Lines that include the string "none" are the ones to copy from the entries below.
○ ○ ○ ○
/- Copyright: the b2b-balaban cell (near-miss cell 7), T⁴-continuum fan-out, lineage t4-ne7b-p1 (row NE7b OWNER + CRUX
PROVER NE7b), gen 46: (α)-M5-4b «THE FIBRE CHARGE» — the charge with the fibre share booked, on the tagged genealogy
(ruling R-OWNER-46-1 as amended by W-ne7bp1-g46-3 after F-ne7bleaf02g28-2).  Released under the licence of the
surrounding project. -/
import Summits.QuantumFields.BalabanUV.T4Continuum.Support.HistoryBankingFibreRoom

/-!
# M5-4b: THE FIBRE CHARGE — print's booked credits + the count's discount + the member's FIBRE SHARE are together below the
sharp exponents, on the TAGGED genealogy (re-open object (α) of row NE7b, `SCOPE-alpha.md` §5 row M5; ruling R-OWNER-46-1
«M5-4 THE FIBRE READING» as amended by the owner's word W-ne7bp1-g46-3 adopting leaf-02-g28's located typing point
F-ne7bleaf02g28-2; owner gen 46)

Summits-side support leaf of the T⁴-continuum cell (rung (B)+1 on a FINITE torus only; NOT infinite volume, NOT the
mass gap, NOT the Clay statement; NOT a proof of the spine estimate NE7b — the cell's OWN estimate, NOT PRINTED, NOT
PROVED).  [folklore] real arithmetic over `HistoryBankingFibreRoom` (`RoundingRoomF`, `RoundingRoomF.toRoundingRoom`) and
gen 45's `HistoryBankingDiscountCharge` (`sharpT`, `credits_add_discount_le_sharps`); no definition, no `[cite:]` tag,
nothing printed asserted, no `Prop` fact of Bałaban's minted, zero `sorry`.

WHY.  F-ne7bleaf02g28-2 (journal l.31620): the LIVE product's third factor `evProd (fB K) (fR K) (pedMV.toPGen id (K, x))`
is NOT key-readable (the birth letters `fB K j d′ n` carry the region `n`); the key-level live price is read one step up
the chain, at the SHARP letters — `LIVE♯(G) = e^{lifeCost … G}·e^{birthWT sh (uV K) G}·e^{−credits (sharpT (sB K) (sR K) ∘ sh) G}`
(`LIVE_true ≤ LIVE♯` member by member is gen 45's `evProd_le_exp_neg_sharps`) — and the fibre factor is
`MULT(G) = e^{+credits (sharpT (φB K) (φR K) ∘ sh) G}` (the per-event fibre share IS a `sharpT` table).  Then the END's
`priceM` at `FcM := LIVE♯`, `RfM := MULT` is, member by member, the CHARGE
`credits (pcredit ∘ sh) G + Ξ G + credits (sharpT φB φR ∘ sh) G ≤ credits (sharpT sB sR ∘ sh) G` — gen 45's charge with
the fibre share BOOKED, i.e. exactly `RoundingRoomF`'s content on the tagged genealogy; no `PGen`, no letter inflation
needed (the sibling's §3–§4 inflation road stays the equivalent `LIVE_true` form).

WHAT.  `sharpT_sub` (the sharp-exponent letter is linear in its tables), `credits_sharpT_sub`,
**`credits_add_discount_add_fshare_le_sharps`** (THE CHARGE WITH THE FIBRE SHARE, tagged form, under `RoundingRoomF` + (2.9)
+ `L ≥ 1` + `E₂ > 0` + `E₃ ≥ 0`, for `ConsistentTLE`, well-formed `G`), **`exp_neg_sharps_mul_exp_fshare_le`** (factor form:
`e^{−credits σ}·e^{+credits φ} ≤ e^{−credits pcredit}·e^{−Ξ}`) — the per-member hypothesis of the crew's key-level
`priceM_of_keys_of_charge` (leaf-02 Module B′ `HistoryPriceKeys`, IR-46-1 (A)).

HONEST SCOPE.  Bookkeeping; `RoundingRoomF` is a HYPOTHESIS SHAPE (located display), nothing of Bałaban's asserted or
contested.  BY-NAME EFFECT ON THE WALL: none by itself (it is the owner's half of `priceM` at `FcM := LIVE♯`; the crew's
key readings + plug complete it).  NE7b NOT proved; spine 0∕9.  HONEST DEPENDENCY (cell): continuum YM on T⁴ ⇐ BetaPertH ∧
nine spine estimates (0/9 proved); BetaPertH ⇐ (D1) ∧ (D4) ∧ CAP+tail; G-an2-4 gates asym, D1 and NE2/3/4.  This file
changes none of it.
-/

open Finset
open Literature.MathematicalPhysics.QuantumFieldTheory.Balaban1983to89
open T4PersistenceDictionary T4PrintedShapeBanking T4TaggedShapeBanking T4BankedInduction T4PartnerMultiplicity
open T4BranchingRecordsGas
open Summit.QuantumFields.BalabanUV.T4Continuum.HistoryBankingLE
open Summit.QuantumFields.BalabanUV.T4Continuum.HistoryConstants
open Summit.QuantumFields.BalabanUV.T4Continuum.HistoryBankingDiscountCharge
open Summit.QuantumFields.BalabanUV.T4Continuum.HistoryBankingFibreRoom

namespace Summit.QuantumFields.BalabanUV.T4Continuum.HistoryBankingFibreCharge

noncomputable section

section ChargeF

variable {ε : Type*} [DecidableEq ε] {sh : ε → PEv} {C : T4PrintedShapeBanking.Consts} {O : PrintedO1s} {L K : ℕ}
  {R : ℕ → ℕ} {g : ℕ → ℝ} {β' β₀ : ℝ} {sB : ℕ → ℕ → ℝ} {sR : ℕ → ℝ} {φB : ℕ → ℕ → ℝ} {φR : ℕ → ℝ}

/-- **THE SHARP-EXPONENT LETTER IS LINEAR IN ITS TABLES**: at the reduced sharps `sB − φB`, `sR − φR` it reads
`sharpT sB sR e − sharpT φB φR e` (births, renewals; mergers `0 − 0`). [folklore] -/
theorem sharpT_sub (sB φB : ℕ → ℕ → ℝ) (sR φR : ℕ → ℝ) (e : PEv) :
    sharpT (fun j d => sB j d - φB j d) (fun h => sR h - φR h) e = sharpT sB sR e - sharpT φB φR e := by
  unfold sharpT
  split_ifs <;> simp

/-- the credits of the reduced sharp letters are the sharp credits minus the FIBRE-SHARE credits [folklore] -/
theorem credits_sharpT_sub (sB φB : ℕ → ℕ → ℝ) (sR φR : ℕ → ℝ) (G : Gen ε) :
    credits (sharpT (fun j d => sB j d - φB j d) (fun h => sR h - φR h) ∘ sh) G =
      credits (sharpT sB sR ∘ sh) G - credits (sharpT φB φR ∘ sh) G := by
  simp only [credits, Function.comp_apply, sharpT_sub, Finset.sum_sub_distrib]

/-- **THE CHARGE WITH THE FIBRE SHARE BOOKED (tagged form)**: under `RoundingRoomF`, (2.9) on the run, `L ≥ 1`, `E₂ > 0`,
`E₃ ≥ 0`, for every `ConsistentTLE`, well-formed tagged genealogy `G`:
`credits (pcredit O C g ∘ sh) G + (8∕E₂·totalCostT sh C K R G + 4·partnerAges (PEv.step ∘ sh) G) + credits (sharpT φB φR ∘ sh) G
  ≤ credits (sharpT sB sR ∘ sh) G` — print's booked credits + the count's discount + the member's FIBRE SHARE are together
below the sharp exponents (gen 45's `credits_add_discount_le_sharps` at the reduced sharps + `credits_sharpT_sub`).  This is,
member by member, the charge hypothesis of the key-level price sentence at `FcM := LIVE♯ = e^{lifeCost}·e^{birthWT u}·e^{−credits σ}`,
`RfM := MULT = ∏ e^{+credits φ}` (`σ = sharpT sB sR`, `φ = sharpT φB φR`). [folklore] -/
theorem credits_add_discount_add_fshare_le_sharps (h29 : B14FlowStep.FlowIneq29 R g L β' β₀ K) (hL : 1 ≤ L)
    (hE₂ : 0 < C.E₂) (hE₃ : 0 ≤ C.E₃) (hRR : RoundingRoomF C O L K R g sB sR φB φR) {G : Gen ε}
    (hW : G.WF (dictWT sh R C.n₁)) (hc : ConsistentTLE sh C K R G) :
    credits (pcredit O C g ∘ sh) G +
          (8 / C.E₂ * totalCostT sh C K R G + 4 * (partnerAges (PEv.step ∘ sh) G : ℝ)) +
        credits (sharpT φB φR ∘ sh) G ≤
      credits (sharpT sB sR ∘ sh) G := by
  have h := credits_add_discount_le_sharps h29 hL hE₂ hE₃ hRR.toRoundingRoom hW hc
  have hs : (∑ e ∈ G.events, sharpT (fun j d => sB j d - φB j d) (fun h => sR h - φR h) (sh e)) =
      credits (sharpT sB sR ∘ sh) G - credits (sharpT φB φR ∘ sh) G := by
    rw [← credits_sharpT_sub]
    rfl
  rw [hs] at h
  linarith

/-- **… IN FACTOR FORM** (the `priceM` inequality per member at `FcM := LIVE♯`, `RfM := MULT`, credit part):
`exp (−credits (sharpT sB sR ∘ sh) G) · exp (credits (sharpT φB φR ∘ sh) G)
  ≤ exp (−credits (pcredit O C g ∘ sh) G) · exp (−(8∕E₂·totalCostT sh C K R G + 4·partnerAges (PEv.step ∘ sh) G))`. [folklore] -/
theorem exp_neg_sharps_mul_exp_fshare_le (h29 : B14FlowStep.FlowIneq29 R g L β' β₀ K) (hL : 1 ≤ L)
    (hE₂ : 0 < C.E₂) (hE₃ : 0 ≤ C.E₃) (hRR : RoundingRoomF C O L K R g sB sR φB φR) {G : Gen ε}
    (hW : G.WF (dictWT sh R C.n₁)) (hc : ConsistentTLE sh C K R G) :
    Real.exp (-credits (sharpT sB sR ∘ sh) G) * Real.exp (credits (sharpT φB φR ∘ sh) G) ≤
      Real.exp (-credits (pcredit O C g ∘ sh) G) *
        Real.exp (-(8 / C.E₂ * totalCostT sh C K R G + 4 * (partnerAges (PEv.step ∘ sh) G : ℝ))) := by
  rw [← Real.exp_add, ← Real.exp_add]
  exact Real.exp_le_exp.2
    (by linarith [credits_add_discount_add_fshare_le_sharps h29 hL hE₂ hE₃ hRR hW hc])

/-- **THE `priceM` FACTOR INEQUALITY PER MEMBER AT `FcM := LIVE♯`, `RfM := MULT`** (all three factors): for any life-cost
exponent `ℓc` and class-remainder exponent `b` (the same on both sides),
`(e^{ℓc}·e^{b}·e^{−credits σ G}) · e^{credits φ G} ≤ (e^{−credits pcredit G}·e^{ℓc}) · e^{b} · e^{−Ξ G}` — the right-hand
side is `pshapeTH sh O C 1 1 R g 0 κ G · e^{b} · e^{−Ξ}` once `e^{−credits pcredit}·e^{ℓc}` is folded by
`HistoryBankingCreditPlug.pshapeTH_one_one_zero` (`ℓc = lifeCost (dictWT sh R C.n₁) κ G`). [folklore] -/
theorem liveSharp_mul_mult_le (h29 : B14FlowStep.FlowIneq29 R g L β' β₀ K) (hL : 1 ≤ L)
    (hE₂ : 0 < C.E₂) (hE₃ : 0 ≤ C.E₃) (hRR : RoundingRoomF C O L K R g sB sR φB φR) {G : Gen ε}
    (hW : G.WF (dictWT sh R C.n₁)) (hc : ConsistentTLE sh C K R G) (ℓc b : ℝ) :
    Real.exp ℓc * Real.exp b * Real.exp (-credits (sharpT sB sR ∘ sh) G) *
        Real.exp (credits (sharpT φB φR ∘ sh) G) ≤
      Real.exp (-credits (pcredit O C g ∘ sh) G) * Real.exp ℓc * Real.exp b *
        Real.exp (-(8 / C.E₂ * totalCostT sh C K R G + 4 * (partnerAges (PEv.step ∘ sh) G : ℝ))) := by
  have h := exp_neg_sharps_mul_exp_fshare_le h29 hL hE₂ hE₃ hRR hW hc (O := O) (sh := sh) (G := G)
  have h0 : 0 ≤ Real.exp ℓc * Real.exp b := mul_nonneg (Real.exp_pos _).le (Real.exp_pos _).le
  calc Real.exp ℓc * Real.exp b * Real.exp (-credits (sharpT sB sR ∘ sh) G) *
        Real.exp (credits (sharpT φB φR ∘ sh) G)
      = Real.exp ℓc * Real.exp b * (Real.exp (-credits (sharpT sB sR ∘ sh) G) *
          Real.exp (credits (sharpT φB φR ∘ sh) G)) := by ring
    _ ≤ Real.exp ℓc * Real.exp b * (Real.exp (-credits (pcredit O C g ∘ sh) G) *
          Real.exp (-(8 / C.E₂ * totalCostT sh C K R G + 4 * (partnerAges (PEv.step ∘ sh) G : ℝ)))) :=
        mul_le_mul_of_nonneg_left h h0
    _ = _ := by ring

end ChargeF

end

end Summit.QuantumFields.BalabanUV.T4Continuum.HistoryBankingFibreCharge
○ ○ ○ ○
*SOLUTION BELOW*.
contested.  BY-NAME EFFECT ON THE WALL: none by itself (it is the owner's half of `priceM` at `FcM := LIVE♯`; the crew's
changes none of it.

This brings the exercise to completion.